—Hay algo que necesitan entender.
Xandor se recompuso, mirando alrededor de la habitación a los rostros que lo observaban. Dulint, paciente y curtido. Balin, ansioso aunque tratando de ocultarlo. Eldric, sospechoso de todo. Y Maris, pálida y agotada, la presencia constante del Faro claramente desgastándola.
—El Faro no solo busca. Transmite.
—¿Transmite? —La voz de Eldric se agudizó—. ¿Como una señal?
—Exactamente como una señal. La fase de Sentido no es sutil—no puede serlo. Para encontrar algo, tiene que alcanzar, tiene que enviar parte de sí mismo buscando. Y cualquier cosa que pueda encontrar… —Xandor hizo una pausa, dejando que la implicación se asentara—. Cualquier cosa que pueda encontrar puede encontrarlo a él.
La habitación quedó en silencio.
—Nos están rastreando —dijo Eldric. No era una pregunta.
—Nos están anunciando. Todo lo que esté sintonizado con el sistema Nexus—cada pieza, cada remanente, cada entidad conectada a él—sabe que este Faro existe. Sabe aproximadamente dónde está. Y ese conocimiento se extiende más lejos cada momento que está activo.
—¿Podemos apagarlo? —preguntó Balin.
—No. El Faro está incompleto—dañado, quizás, o deliberadamente fragmentado. La función de Sentido está siempre activa. No puede desactivarse sin las otras piezas.
Maris se rio, y el sonido fue afilado y amargo. —Así que nunca dejará de gritar.
—No a menos que encontremos una manera de completarlo. O destruirlo. —Xandor sacudió la cabeza—. Y no sé si puede ser destruido.
—¿Qué está escuchando? —La pregunta de Dulint fue tranquila, práctica—. ¿Qué sabe que estamos aquí?
—No lo sé todo. Pero los textos mencionan otras piezas de artefacto. Cazadores que las buscan. Entidades sintonizadas con el sistema Nexus que pueden sentir su activación. —La voz de Xandor se volvió pesada—. Y hay referencias—fragmentadas, poco claras—a algo más allá de la barrera. Algo con lo que el Nexus fue diseñado para… interactuar.
—Wyrmreach. —La voz de Maris era distante—. La mano ahogándose. El agua negra.
—Posiblemente. La barrera entre nuestro mundo y Wyrmreach siempre ha estado conectada a sistemas como este. Si el Faro está transmitiendo… —Se quedó sin palabras.
—Entonces lo que sea que esté del otro lado puede escucharlo —terminó Eldric sombríamente.

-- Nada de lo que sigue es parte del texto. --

/-! ## §2 ★★★ The flat reduction of the organ -/

set_option maxHeartbeats 800000 in
/-- ★★★ **THE FLAT FORM OF THE ORGAN IMPLIES THE TWISTED ONE**: `hImproveCoreFlat` (bac8eda3, VERBATIM) ⟹ `hImproveCore` (7446c95a, VERBATIM) — the
twisted local minimiser's flat energy is bounded (`≤ (2Λ₀+1)R`), it is a flat almost-minimiser with slack `δ(ρ+1)` in every sub-box once `τ₀R ≤ C₀⁻¹` with
`C₀ ≥ (36√(2Λ₀+1)+162)∕δ`, and the good flat scale is a good twisted scale once `C₀ ≥ 40∕√ε₁ + 40`. [cite: SchoenUhlenbeck1982, §2; Giaquinta1984, Ch. III §1 p.64] -/
theorem hImproveCore_of_flat
    (hF : ∀ (Λ₀ ε₁ : ℝ), 0 < Λ₀ → 0 < ε₁ →
      ∃ (δ C₀ R₀ : ℝ), 0 < δ ∧ 1 ≤ C₀ ∧ 1 ≤ R₀ ∧
      ∀ (u : Zd 3 → EuclideanSpace ℝ (Fin 4)) (z : Zd 3) (R : ℤ),
      R₀ ≤ R →
      (∀ y, ‖u y‖ = 1) →
      (∀ (z' : Zd 3) (ρ : ℤ), 0 ≤ ρ → box z' (ρ + 1) ⊆ box z R →
      ∀ v : Zd 3 → EuclideanSpace ℝ (Fin 4), (∀ y, y ∉ box z' ρ → v y = u y) → (∀ y ∈ box z' ρ, ‖v y‖ = 1) →
      ∑ y ∈ box z' (ρ + 1), ∑ μ : Fin 3, ‖u (y + unitVec μ) - u y‖ ^ 2 ≤
      (∑ y ∈ box z' (ρ + 1), ∑ μ : Fin 3, ‖v (y + unitVec μ) - v y‖ ^ 2) + δ * ((ρ : ℝ) + 1)) →
      (∑ y ∈ box z R, ∑ μ : Fin 3, ‖u (y + unitVec μ) - u y‖ ^ 2 ≤ Λ₀ * R) →
      ∃ r : ℤ, 1 ≤ r ∧ (R : ℝ) ≤ C₀ * r ∧ 4 * r ≤ R ∧
      ∑ y ∈ box z (2 * r), ∑ μ : Fin 3, ‖u (y + unitVec μ) - u y‖ ^ 2 ≤ ε₁ * r) :
    ∀ (Λ₀ ε₁ : ℝ), 0 < Λ₀ → 0 < ε₁ →
    ∃ (C₀ R₀ : ℝ), 1 ≤ C₀ ∧ 1 ≤ R₀ ∧
    ∀ (u : Zd 3 → EuclideanSpace ℝ (Fin 4)) (τ : Fin 3 → Zd 3 → (EuclideanSpace ℝ (Fin 4) ≃ₗᵢ[ℝ] EuclideanSpace ℝ (Fin 4)))
    (z : Zd 3) (R : ℤ) (τ₀ : ℝ),
    R₀ ≤ R →
    (∀ y, ‖u y‖ = 1) →
    (∀ y ∈ box z (R + 1), ∀ (μ : Fin 3) (w : EuclideanSpace ℝ (Fin 4)), ‖τ μ y w - w‖ ≤ τ₀ * ‖w‖) →
    τ₀ * (R : ℝ) ≤ C₀⁻¹ →
    (∀ y ∈ box z R,
    ‖∑ μ : Fin 3, (τ μ y (u (y + unitVec μ)) + (τ μ (y - unitVec μ)).symm (u (y - unitVec μ)))‖ • u y =
    ∑ μ : Fin 3, (τ μ y (u (y + unitVec μ)) + (τ μ (y - unitVec μ)).symm (u (y - unitVec μ)))) →
    (∀ (z' : Zd 3) (R' : ℤ), 0 ≤ R' → box z' (R' + 1) ⊆ box z R →
    ∀ v : Zd 3 → EuclideanSpace ℝ (Fin 4), (∀ y, y ∉ box z' R' → v y = u y) → (∀ y ∈ box z' R', ‖v y‖ = 1) →
    ∑ y ∈ box z' (R' + 1), ∑ μ : Fin 3, ‖τ μ y (u (y + unitVec μ)) - u y‖ ^ 2 ≤
    ∑ y ∈ box z' (R' + 1), ∑ μ : Fin 3, ‖τ μ y (v (y + unitVec μ)) - v y‖ ^ 2) →
    (∑ y ∈ box z R, ∑ μ : Fin 3, ‖τ μ y (u (y + unitVec μ)) - u y‖ ^ 2 ≤ Λ₀ * R) →
    ∃ r : ℤ, 1 ≤ r ∧ (R : ℝ) ≤ C₀ * r ∧ 4 * r ≤ R ∧
    ∑ y ∈ box z (2 * r), ∑ μ : Fin 3, ‖τ μ y (u (y + unitVec μ)) - u y‖ ^ 2 ≤ ε₁ * r := by
  intro Λ₀ ε₁ hΛ₀ hε₁
  -- the flat organ at `(2Λ₀ + 1, ε₁∕4)`
  obtain ⟨δ, C₀F, R₀, hδ, hC₀F, hR₀, hF'⟩ := hF (2 * Λ₀ + 1) (ε₁ / 4) (by linarith) (by positivity)
  obtain ⟨C₀, hC₀_def⟩ : ∃ C₀ : ℝ, C₀ = C₀F + (36 * Real.sqrt (2 * Λ₀ + 1) + 162) / δ + 40 / Real.sqrt ε₁ + 40 := ⟨_, rfl⟩
  have hq1 : 0 ≤ (36 * Real.sqrt (2 * Λ₀ + 1) + 162) / δ := by positivity
  have hq2 : 0 ≤ 40 / Real.sqrt ε₁ := by positivity
  have hC₀F' : C₀F ≤ C₀ := by rw [hC₀_def]; linarith
  have hC₀1 : 1 ≤ C₀ := le_trans hC₀F hC₀F'
  have hC₀0 : 0 < C₀ := by linarith
  have hC₀a : (36 * Real.sqrt (2 * Λ₀ + 1) + 162) / δ ≤ C₀ := by rw [hC₀_def]; linarith
  have hC₀b : 40 / Real.sqrt ε₁ + 40 ≤ C₀ := by rw [hC₀_def]; linarith
  have hC₀c : (23 : ℝ) ≤ C₀ := by rw [hC₀_def]; linarith
  refine ⟨C₀, R₀, hC₀1, hR₀, ?_⟩
  intro u τ z R τ₀ hR hu hdef hτR _hopt hloc hE
  have hR1 : (1 : ℝ) ≤ R := le_trans hR₀ hR
  have hRpos : (0 : ℝ) < R := by linarith
  have hR0i : (0 : ℤ) ≤ R := by exact_mod_cast hRpos.le
  have hτ0 : 0 ≤ τ₀ := by
    have := hdef z (self_mem_box z (by linarith)) 0 (u z)
    have h1 : 0 ≤ τ₀ * ‖u z‖ := (norm_nonneg _).trans this
    rw [hu z, mul_one] at h1; exact h1
  have hτR1 : τ₀ * (R : ℝ) ≤ 1 := hτR.trans (inv_le_one_of_one_le₀ hC₀1)
  -- (1) the flat energy at the top: `E ≤ 2E_τ + 6τ₀²·3·#Q_R ≤ (2Λ₀ + 1)R`
  have hsubR1 : box z R ⊆ box z (R + 1) := box_mono z (by linarith)
  have hflatR := energy_le_two_mul_twist τ hτ0 (box z R) (fun y hy μ w => hdef y (hsubR1 hy) μ w) u (fun y _ μ => hu _)
  have hcardR : ((box z R).card : ℝ) = (2 * (R : ℝ) + 1) ^ 3 := card_box_three z hR0i
  have hjunkR : (6 : ℝ) * (τ₀ ^ 2 * (((3 : ℕ) : ℝ) * ((box z R).card : ℝ))) ≤ R := by
    -- `18τ₀²(2R+1)³ ≤ 18·27·τ₀²R³ = 486(τ₀R)²R ≤ 486R∕C₀ ≤ R` for `C₀ ≥ 486`… use `C₀ ≥ 23 ⇒ C₀² ≥ 486`: `(τ₀R)² ≤ C₀⁻²`
      -- careful: we only have `(τ₀R)² ≤ (C₀⁻¹)²`
    rw [hcardR]; push_cast
    have h1 : (2 * (R : ℝ) + 1) ^ 3 ≤ 27 * (R : ℝ) ^ 3 := by
      calc (2 * (R : ℝ) + 1) ^ 3 ≤ (3 * (R : ℝ)) ^ 3 := pow_le_pow_left₀ (by positivity) (by linarith) 3
        _ = 27 * (R : ℝ) ^ 3 := by ring
    have h2 : (τ₀ * R) ^ 2 ≤ (C₀⁻¹) ^ 2 := pow_le_pow_left₀ (by positivity) hτR 2
    have h3 : (C₀⁻¹) ^ 2 ≤ 1 / 486 := by
      rw [inv_pow, ← one_div]; exact div_le_div_of_nonneg_left zero_le_one (by norm_num) (by nlinarith)
    calc (6 : ℝ) * (τ₀ ^ 2 * (3 * (2 * (R : ℝ) + 1) ^ 3)) ≤ 6 * (τ₀ ^ 2 * (3 * (27 * (R : ℝ) ^ 3))) := by
          gcongr
      _ = 486 * (τ₀ * R) ^ 2 * R := by ring
      _ ≤ 486 * (1 / 486) * R := mul_le_mul_of_nonneg_right (mul_le_mul_of_nonneg_left (h2.trans h3) (by norm_num)) hRpos.le
      _ = R := by ring
  have hEflat : ∑ y ∈ box z R, ∑ μ : Fin 3, ‖u (y + unitVec μ) - u y‖ ^ 2 ≤ (2 * Λ₀ + 1) * R := by
    have : ∑ y ∈ box z R, ∑ μ : Fin 3, ‖u (y + unitVec μ) - u y‖ ^ 2 ≤
        2 * (∑ y ∈ box z R, ∑ μ : Fin 3, ‖τ μ y (u (y + unitVec μ)) - u y‖ ^ 2) + 6 * (τ₀ ^ 2 * (((3 : ℕ) : ℝ) * ((box z R).card : ℝ))) := hflatR
    nlinarith
  -- (2) flat almost-minimality with slack `δ(ρ+1)` in every sub-box
  have halmost : ∀ (z' : Zd 3) (ρ : ℤ), 0 ≤ ρ → box z' (ρ + 1) ⊆ box z R →
      ∀ v : Zd 3 → EuclideanSpace ℝ (Fin 4), (∀ y, y ∉ box z' ρ → v y = u y) → (∀ y ∈ box z' ρ, ‖v y‖ = 1) →
        ∑ y ∈ box z' (ρ + 1), ∑ μ : Fin 3, ‖u (y + unitVec μ) - u y‖ ^ 2 ≤
          (∑ y ∈ box z' (ρ + 1), ∑ μ : Fin 3, ‖v (y + unitVec μ) - v y‖ ^ 2) + δ * ((ρ : ℝ) + 1) := by
    intro z' ρ hρ hsub v hv hv1
    have hdef' : ∀ y ∈ box z' (ρ + 1), ∀ (μ : Fin 3) (w : EuclideanSpace ℝ (Fin 4)), ‖τ μ y w - w‖ ≤ τ₀ * ‖w‖ :=
      fun y hy μ w => hdef y (hsubR1 (hsub hy)) μ w
    have hEsub : ∑ y ∈ box z' (ρ + 1), ∑ μ : Fin 3, ‖u (y + unitVec μ) - u y‖ ^ 2 ≤ (2 * Λ₀ + 1) * R :=
      le_trans (Finset.sum_le_sum_of_subset_of_nonneg hsub fun _ _ _ => Finset.sum_nonneg fun _ _ => sq_nonneg _) hEflat
    have hv1' : ∀ y, ‖v y‖ = 1 := by
      intro y
      by_cases hy : y ∈ box z' ρ
      · exact hv1 y hy
      · rw [hv y hy]; exact hu y
    have h := flat_almostMin_const_slack τ hτ0 z' ρ hdef' u hu (hloc z' ρ hρ hsub) le_rfl v hv1' hv
    -- the slack is `≤ δ(ρ+1)`
    have hρR : (ρ : ℝ) + 1 ≤ R := by
      have := abs_add_le_of_box_subset (show (0 : ℤ) ≤ ρ + 1 by linarith) hsub 0
      have : ρ + 1 ≤ R := by linarith [abs_nonneg (z' 0 - z 0)]
      exact_mod_cast this
    have hcard : ((box z' (ρ + 1)).card : ℝ) = (2 * (((ρ + 1 : ℤ)) : ℝ) + 1) ^ 3 := card_box_three z' (by linarith)
    have hN : (((3 : ℕ) : ℝ) * ((box z' (ρ + 1)).card : ℝ)) ≤ 81 * ((ρ : ℝ) + 1) ^ 3 := by
      rw [hcard]; push_cast
      have hρ0 : (0 : ℝ) ≤ (ρ : ℝ) := by exact_mod_cast hρ
      calc (3 : ℝ) * (2 * ((ρ : ℝ) + 1) + 1) ^ 3 ≤ 3 * (3 * ((ρ : ℝ) + 1)) ^ 3 := by
            gcongr; linarith
        _ = 81 * ((ρ : ℝ) + 1) ^ 3 := by ring
    have hslack := slack_le_delta hτ0 hN (Finset.sum_nonneg fun _ _ => Finset.sum_nonneg fun _ _ => sq_nonneg _) hEsub
      (by linarith) (by exact_mod_cast (show (0:ℤ) ≤ ρ + 1 by linarith)) hρR hC₀1 hτR hδ hC₀a
    linarith
  -- (3) the flat organ
  obtain ⟨r, hr1, hRr, h4r, hsmall⟩ := hF' u z R hR hu halmost hEflat
  refine ⟨r, hr1, hRr.trans (mul_le_mul_of_nonneg_right hC₀F' (by exact_mod_cast (show (0:ℤ) ≤ r by linarith))), h4r, ?_⟩
  -- (4) back to the twisted energy at the good scale
  have hr1R : (1 : ℝ) ≤ r := by exact_mod_cast hr1
  have h4rR : 4 * (r : ℝ) ≤ R := by exact_mod_cast h4r
  have hsub2r : box z (2 * r) ⊆ box z (R + 1) := box_mono z (by linarith)
  have htw := energy_twist_le τ hτ0 (box z (2 * r)) (fun y hy μ w => hdef y (hsub2r hy) μ w) u (fun y _ μ => hu _)
  have hcard2r : ((box z (2 * r)).card : ℝ) = (2 * (((2 * r : ℤ)) : ℝ) + 1) ^ 3 := card_box_three z (by linarith)
  have hN2 : (((3 : ℕ) : ℝ) * ((box z (2 * r)).card : ℝ)) ≤ 375 * (r : ℝ) ^ 3 := by
    rw [hcard2r]; push_cast
    calc (3 : ℝ) * (2 * (2 * (r : ℝ)) + 1) ^ 3 ≤ 3 * (5 * (r : ℝ)) ^ 3 := by gcongr; linarith
      _ = 375 * (r : ℝ) ^ 3 := by ring
  have hτr : τ₀ * (r : ℝ) ≤ (4 * C₀)⁻¹ := by
    have h1 : 4 * (τ₀ * (r : ℝ)) ≤ τ₀ * R := by nlinarith
    have e : (4 * C₀)⁻¹ = C₀⁻¹ / 4 := by rw [mul_inv]; ring
    rw [e]; linarith
  exact twist_at_good_scale hε₁ hr1R hτ0 (Finset.sum_nonneg fun _ _ => Finset.sum_nonneg fun _ _ => sq_nonneg _)
    htw hsmall hN2 hC₀b hτr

Xandor asintió. —No solo estamos sosteniendo un artefacto. Estamos sosteniendo un faro que ya ha sido encendido. La única pregunta es qué viene.
El Faro pulsó sobre la mesa, su luz suave de alguna manera más ominosa ahora. Buscando. Transmitiendo. Anunciando su presencia a todo y todos capaces de escuchar.
—No podemos quedarnos aquí —dijo Dulint finalmente—. Si algo nos está rastreando—
—Quedarse no ayudará. El Faro transmite sin importar la ubicación. Pero moverse—investigar, aprender más—podría darnos la oportunidad de entender con qué estamos lidiando antes de que nos alcance.
—Entonces corremos —dijo Balin.
—Nos movemos con propósito. —Xandor miró al joven enano—. Hay una diferencia.
El Faro pulsó de nuevo. En algún lugar allá afuera, algo estaba escuchando. Algo se estaba moviendo. Y ellos estaban sentados en la habitación trasera de una taberna, tratando de entender un sistema que los académicos habían fallado en comprender durante siglos.
Xandor nunca se había sentido tan pequeño.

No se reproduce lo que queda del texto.